---------- TASK INPUT ----------
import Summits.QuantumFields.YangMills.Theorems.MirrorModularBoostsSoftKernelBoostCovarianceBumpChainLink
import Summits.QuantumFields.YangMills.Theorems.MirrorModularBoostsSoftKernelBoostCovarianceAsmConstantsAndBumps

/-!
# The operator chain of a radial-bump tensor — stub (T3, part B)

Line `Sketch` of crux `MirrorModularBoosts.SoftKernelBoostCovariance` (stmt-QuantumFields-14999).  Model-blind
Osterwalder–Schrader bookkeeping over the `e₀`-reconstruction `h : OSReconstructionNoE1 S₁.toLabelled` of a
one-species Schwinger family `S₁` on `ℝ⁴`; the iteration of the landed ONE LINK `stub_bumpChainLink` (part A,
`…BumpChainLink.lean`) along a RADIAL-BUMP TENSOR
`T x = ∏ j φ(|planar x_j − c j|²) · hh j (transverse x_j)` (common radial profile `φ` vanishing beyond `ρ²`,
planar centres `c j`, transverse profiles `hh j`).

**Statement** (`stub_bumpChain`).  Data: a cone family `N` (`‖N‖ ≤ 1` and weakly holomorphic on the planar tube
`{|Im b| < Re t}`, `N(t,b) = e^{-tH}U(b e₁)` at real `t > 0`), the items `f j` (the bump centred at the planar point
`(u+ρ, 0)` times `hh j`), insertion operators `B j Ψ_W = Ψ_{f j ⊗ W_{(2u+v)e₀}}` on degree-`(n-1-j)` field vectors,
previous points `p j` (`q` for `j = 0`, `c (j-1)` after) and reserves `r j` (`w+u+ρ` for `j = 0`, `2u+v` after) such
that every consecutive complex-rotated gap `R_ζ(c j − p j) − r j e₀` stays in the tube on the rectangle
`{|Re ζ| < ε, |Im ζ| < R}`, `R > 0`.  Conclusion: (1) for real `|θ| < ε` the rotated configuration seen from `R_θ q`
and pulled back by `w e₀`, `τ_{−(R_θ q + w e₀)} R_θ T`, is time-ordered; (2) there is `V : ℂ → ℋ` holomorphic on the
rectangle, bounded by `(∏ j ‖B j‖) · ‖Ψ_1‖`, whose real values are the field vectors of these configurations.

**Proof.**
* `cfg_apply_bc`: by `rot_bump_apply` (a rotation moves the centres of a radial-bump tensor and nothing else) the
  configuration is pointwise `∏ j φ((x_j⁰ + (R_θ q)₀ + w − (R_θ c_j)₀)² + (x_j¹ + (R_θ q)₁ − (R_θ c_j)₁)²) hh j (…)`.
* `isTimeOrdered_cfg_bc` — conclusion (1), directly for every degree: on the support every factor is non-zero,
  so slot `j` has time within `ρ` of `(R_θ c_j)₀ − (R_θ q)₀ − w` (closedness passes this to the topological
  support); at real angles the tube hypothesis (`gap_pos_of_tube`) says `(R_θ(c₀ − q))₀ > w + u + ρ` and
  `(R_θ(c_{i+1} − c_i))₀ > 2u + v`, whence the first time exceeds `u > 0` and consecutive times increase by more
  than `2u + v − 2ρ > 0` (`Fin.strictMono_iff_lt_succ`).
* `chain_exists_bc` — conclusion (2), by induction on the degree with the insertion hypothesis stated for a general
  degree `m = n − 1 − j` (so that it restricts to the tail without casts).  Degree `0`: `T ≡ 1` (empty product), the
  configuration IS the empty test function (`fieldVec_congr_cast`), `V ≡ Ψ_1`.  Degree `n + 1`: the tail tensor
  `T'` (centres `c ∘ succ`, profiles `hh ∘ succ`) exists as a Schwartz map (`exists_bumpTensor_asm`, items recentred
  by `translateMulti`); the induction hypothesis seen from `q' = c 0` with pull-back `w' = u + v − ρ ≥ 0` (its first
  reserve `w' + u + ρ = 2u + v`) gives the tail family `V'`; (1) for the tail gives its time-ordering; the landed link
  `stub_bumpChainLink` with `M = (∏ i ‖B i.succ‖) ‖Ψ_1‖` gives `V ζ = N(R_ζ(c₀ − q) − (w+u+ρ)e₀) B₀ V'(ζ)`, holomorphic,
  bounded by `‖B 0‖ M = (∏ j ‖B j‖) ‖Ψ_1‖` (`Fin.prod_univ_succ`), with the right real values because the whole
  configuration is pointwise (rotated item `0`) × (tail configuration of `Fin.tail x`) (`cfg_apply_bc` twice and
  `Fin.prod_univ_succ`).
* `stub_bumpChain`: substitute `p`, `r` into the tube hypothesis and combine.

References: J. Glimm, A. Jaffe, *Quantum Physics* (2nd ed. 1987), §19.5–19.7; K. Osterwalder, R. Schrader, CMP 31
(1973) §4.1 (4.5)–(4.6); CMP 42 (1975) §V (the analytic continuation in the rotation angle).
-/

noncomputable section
----------
---------- TASK INPUT ----------
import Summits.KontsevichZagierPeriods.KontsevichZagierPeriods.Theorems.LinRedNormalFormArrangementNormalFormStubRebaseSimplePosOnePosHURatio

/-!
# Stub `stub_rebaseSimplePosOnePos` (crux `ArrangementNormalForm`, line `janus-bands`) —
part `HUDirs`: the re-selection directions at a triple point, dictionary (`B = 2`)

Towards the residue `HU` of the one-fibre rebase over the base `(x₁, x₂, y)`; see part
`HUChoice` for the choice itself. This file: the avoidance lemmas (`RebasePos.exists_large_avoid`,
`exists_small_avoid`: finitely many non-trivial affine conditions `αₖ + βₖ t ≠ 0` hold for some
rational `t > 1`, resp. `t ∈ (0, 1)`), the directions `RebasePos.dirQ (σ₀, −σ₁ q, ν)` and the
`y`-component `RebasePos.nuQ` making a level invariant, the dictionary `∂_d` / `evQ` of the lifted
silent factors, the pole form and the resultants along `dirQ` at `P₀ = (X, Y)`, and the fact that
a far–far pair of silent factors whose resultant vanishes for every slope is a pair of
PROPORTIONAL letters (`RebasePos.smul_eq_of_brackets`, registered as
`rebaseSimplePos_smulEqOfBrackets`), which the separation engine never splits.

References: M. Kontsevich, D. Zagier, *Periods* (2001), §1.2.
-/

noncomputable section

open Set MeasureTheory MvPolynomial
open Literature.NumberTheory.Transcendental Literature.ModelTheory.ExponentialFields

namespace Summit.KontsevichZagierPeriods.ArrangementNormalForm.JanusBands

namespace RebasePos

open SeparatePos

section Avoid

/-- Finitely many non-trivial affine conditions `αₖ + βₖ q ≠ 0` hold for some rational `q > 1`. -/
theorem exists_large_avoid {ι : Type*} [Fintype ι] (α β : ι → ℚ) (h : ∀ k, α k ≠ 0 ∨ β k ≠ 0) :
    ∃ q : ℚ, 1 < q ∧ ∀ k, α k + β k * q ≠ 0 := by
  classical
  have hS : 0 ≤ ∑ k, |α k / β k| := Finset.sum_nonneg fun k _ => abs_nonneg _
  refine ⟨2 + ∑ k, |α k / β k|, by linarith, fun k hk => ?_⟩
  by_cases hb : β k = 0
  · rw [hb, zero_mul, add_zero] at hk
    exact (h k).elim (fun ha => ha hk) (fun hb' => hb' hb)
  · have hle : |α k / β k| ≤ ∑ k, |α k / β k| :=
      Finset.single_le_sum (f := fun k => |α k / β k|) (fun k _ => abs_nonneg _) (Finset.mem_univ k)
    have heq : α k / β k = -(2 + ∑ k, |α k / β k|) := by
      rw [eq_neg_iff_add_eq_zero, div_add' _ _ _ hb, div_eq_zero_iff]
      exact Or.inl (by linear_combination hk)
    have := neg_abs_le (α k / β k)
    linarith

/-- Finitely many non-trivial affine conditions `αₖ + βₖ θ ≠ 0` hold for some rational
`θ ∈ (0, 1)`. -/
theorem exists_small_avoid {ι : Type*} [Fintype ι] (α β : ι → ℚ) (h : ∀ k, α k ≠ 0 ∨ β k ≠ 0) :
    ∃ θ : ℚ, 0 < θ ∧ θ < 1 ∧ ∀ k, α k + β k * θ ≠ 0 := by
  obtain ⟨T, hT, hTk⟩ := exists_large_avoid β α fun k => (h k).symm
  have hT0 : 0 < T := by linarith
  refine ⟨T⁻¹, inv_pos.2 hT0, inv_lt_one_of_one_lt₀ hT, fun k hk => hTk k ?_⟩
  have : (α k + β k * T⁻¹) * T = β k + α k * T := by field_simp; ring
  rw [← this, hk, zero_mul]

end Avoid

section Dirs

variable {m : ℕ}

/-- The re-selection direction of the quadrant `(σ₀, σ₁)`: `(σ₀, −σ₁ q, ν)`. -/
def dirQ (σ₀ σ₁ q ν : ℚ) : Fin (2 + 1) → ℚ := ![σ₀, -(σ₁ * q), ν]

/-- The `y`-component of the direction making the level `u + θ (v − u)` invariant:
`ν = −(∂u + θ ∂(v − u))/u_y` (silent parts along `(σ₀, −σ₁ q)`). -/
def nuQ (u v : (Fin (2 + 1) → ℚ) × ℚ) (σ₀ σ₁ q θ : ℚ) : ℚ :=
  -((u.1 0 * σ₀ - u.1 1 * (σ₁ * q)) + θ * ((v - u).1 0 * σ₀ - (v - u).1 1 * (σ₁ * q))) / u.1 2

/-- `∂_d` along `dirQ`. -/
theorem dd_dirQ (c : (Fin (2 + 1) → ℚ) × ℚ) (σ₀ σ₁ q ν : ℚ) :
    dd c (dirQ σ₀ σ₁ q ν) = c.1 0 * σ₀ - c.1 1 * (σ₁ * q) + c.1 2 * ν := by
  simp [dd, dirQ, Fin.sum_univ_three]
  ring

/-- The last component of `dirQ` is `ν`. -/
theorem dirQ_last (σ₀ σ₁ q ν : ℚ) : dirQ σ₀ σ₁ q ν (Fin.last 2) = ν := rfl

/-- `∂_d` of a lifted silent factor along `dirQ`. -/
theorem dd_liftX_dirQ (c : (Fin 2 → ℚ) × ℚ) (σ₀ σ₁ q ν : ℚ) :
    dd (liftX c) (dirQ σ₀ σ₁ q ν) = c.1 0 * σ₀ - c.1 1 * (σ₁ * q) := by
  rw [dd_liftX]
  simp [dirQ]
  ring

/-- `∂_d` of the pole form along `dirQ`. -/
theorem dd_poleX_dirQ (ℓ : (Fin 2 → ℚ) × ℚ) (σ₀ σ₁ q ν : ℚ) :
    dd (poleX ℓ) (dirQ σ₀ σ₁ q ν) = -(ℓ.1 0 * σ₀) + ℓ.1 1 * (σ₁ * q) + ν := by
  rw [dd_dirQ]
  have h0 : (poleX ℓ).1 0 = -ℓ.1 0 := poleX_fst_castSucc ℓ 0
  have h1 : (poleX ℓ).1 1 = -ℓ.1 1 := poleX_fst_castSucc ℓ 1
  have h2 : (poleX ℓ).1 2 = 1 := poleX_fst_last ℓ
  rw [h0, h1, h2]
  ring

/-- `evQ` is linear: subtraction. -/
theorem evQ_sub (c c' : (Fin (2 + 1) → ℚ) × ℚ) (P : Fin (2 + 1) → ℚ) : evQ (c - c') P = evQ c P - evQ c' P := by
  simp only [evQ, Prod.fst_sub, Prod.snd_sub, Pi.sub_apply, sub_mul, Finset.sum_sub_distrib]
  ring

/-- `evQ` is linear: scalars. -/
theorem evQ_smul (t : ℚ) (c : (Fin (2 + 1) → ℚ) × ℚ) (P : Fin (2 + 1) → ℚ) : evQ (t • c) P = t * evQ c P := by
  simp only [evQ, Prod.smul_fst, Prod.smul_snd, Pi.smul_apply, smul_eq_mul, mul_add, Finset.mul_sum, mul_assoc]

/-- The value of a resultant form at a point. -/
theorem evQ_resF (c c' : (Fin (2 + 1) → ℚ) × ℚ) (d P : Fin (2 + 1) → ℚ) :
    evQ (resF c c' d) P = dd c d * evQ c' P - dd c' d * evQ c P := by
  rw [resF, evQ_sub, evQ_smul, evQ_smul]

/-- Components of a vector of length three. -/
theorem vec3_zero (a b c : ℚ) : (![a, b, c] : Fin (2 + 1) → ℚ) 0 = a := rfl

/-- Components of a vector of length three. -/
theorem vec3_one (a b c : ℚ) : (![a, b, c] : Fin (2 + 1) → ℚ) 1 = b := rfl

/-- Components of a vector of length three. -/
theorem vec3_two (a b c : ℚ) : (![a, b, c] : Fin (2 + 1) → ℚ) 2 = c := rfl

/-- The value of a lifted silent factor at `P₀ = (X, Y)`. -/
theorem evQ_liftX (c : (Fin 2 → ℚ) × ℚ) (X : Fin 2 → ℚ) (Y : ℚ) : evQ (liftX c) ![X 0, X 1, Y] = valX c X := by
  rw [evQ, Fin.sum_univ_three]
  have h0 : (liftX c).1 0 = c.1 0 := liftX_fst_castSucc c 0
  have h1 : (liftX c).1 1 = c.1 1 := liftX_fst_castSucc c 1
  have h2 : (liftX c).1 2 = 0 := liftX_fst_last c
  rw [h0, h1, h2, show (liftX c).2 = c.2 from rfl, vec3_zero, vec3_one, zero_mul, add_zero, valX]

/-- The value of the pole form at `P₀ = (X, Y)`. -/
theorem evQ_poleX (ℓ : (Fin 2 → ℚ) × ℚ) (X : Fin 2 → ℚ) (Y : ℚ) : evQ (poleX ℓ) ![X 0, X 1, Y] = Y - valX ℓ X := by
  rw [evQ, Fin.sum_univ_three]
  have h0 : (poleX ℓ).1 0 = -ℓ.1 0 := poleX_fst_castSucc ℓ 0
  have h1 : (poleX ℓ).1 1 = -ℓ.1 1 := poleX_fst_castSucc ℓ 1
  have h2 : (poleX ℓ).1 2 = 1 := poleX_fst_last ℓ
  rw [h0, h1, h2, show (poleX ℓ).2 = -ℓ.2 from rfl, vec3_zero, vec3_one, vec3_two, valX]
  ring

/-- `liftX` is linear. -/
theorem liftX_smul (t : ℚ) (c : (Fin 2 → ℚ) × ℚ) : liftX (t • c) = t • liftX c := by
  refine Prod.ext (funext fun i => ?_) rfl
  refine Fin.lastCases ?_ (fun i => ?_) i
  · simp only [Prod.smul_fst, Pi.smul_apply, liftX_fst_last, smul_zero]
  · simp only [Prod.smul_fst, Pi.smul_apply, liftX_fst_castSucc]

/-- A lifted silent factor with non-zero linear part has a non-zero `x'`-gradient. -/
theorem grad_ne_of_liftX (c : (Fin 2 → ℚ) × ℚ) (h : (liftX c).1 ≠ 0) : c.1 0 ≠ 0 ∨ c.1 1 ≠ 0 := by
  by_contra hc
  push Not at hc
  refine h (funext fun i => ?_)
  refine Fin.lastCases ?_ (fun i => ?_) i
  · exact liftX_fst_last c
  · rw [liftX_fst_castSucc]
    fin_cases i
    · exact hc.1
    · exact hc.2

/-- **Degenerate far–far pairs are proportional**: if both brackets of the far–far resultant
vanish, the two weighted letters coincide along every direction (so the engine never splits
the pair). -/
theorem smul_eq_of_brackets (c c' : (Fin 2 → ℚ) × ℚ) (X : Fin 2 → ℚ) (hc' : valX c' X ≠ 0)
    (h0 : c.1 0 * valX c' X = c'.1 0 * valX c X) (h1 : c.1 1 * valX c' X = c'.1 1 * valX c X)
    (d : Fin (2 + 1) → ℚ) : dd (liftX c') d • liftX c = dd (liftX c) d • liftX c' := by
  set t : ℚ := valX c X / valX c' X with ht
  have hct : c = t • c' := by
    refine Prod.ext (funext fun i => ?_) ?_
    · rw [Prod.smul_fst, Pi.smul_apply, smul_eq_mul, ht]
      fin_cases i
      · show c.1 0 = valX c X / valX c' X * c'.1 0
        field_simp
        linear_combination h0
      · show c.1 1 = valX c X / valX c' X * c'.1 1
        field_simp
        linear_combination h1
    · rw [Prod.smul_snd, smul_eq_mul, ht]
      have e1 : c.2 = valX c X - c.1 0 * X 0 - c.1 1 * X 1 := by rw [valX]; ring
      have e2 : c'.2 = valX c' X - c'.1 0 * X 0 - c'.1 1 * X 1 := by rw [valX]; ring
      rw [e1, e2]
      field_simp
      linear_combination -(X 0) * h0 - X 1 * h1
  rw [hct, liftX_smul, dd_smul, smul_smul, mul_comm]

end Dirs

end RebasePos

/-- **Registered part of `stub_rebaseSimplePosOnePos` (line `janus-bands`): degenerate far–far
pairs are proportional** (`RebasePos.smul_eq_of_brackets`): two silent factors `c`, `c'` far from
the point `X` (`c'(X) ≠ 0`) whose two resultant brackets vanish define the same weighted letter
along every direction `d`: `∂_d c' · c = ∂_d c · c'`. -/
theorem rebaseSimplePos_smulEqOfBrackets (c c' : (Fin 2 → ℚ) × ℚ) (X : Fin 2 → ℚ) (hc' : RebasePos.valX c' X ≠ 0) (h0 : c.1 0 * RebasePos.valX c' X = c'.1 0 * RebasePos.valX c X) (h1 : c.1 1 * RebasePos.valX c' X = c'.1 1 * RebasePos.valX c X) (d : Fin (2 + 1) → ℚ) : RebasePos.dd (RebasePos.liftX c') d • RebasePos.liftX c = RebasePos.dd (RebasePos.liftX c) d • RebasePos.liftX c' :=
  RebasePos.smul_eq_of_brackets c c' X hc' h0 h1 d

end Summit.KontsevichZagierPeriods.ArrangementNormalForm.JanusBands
----------
---------- TASK INPUT ----------
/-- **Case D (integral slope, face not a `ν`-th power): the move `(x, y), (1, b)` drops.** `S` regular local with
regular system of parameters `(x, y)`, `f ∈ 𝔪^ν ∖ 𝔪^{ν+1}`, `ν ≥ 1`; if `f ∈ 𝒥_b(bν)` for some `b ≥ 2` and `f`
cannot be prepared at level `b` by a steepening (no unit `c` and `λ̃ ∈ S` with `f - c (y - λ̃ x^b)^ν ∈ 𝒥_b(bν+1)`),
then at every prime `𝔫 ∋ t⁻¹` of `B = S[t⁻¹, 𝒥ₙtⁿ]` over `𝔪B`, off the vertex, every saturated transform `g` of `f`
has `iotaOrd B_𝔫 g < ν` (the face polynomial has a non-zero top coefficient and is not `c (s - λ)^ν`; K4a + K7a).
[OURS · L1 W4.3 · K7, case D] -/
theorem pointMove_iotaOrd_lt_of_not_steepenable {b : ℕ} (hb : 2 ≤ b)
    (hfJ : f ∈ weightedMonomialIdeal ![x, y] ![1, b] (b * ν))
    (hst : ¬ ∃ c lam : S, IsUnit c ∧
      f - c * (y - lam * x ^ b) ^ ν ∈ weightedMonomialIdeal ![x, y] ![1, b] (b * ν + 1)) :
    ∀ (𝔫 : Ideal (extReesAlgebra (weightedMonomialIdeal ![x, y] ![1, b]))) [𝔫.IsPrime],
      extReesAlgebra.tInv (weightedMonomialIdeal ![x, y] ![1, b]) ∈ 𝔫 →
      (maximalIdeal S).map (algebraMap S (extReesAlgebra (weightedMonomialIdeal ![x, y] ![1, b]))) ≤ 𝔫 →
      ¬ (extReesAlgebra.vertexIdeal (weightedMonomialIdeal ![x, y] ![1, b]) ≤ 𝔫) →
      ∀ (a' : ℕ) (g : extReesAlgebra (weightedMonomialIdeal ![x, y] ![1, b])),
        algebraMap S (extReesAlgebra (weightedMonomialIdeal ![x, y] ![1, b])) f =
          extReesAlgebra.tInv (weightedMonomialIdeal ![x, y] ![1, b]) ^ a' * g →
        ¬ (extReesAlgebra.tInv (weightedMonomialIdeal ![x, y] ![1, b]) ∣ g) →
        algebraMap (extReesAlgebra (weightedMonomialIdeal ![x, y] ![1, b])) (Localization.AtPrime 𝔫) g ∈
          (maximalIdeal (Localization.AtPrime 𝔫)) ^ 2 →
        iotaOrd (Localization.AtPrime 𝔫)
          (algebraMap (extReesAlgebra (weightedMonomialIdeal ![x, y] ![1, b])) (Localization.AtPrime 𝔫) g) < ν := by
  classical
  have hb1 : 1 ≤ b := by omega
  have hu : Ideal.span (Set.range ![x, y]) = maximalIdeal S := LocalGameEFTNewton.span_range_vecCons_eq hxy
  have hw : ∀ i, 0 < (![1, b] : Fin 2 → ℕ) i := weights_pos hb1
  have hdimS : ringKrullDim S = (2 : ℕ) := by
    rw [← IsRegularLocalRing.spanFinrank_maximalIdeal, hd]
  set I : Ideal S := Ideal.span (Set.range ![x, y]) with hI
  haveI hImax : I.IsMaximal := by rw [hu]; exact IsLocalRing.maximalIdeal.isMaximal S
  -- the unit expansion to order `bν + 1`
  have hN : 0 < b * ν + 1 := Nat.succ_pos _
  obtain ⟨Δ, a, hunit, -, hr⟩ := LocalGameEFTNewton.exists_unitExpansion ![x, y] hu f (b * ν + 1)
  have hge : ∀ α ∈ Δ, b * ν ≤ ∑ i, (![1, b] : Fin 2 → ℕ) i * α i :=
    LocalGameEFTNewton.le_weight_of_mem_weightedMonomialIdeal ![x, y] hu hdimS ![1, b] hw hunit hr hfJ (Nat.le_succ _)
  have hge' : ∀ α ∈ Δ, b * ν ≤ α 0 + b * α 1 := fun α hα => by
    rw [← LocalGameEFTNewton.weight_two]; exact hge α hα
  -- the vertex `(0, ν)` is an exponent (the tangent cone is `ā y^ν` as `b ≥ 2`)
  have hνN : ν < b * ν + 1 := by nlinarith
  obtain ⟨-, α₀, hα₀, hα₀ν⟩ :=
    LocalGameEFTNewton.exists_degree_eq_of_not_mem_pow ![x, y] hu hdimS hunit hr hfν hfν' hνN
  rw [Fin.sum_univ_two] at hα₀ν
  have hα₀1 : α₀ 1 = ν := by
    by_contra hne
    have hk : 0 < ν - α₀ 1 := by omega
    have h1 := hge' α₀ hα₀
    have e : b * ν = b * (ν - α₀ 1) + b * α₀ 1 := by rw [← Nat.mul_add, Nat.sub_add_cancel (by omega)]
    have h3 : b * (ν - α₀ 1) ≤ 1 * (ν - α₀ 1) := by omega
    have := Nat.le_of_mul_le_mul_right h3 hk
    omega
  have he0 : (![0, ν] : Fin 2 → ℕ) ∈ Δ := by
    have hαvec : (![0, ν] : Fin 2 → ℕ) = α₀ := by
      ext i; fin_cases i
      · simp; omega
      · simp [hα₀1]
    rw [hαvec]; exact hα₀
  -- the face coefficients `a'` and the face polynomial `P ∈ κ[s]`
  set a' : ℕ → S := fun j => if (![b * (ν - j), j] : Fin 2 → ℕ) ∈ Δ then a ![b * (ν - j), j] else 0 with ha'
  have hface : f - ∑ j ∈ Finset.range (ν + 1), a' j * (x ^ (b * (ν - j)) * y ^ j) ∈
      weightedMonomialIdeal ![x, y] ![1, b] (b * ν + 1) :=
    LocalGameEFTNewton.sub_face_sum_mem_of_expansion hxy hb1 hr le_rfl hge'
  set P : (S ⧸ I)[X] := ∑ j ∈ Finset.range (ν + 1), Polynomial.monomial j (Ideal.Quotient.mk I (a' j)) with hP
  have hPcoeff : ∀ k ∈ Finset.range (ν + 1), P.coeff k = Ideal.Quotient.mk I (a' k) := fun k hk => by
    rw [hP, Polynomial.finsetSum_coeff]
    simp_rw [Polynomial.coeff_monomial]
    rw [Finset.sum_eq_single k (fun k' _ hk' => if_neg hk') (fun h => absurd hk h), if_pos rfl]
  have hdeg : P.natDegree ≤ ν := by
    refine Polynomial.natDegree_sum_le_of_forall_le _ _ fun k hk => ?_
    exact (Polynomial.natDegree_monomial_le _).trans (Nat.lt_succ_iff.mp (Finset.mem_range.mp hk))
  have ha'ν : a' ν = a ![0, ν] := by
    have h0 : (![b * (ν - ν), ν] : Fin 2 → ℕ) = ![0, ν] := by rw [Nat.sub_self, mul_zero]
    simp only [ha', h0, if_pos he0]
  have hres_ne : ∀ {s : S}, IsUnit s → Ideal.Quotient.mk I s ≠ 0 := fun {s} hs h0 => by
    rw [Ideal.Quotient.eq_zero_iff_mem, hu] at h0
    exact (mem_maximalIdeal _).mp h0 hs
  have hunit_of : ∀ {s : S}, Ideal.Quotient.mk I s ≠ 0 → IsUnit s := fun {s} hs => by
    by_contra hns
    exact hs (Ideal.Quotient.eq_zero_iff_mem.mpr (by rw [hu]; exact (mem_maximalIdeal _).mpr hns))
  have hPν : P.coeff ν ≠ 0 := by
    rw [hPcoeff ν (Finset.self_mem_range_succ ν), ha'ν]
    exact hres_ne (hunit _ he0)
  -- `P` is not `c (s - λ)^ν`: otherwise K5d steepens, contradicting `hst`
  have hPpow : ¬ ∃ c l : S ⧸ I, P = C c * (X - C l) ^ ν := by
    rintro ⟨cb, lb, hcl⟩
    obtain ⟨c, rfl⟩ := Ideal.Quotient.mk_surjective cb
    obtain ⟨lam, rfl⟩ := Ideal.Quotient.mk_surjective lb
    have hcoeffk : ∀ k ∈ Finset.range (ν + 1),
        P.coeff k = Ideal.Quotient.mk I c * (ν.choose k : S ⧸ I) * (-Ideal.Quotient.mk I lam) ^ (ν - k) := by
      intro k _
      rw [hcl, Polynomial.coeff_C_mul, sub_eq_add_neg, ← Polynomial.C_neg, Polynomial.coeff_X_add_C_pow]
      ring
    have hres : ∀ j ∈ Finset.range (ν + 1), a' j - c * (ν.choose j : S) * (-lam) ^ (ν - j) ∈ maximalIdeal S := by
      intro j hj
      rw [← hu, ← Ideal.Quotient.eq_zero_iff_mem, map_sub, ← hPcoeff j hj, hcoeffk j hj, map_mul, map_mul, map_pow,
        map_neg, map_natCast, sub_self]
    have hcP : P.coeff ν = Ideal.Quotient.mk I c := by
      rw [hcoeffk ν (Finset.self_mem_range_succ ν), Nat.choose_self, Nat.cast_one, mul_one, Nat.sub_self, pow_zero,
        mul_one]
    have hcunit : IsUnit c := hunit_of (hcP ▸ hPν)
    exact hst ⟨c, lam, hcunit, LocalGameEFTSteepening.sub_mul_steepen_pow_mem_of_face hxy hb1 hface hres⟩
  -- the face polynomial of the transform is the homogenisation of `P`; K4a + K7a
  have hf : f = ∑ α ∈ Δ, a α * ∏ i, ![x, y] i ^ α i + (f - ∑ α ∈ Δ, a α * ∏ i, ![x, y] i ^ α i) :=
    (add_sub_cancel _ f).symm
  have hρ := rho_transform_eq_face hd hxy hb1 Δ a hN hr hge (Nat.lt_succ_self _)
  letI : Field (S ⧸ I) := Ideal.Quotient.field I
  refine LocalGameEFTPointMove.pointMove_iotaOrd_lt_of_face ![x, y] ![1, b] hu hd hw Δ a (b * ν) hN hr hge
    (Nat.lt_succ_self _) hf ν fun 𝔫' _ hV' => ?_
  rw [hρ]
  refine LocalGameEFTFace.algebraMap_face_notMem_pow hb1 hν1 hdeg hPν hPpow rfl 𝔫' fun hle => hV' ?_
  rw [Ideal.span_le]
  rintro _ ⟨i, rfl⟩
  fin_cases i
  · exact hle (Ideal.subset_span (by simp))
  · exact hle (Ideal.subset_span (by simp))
----------
ACTIVITY →
Wherever the string "profiles" appears in the entries, copy that line.

EXERCISE ANSWER →
planar centres `c j`, transverse profiles `hh j`).
  `T'` (centres `c ∘ succ`, profiles `hh ∘ succ`) exists as a Schwartz map (`exists_bumpTensor_asm`, items recentred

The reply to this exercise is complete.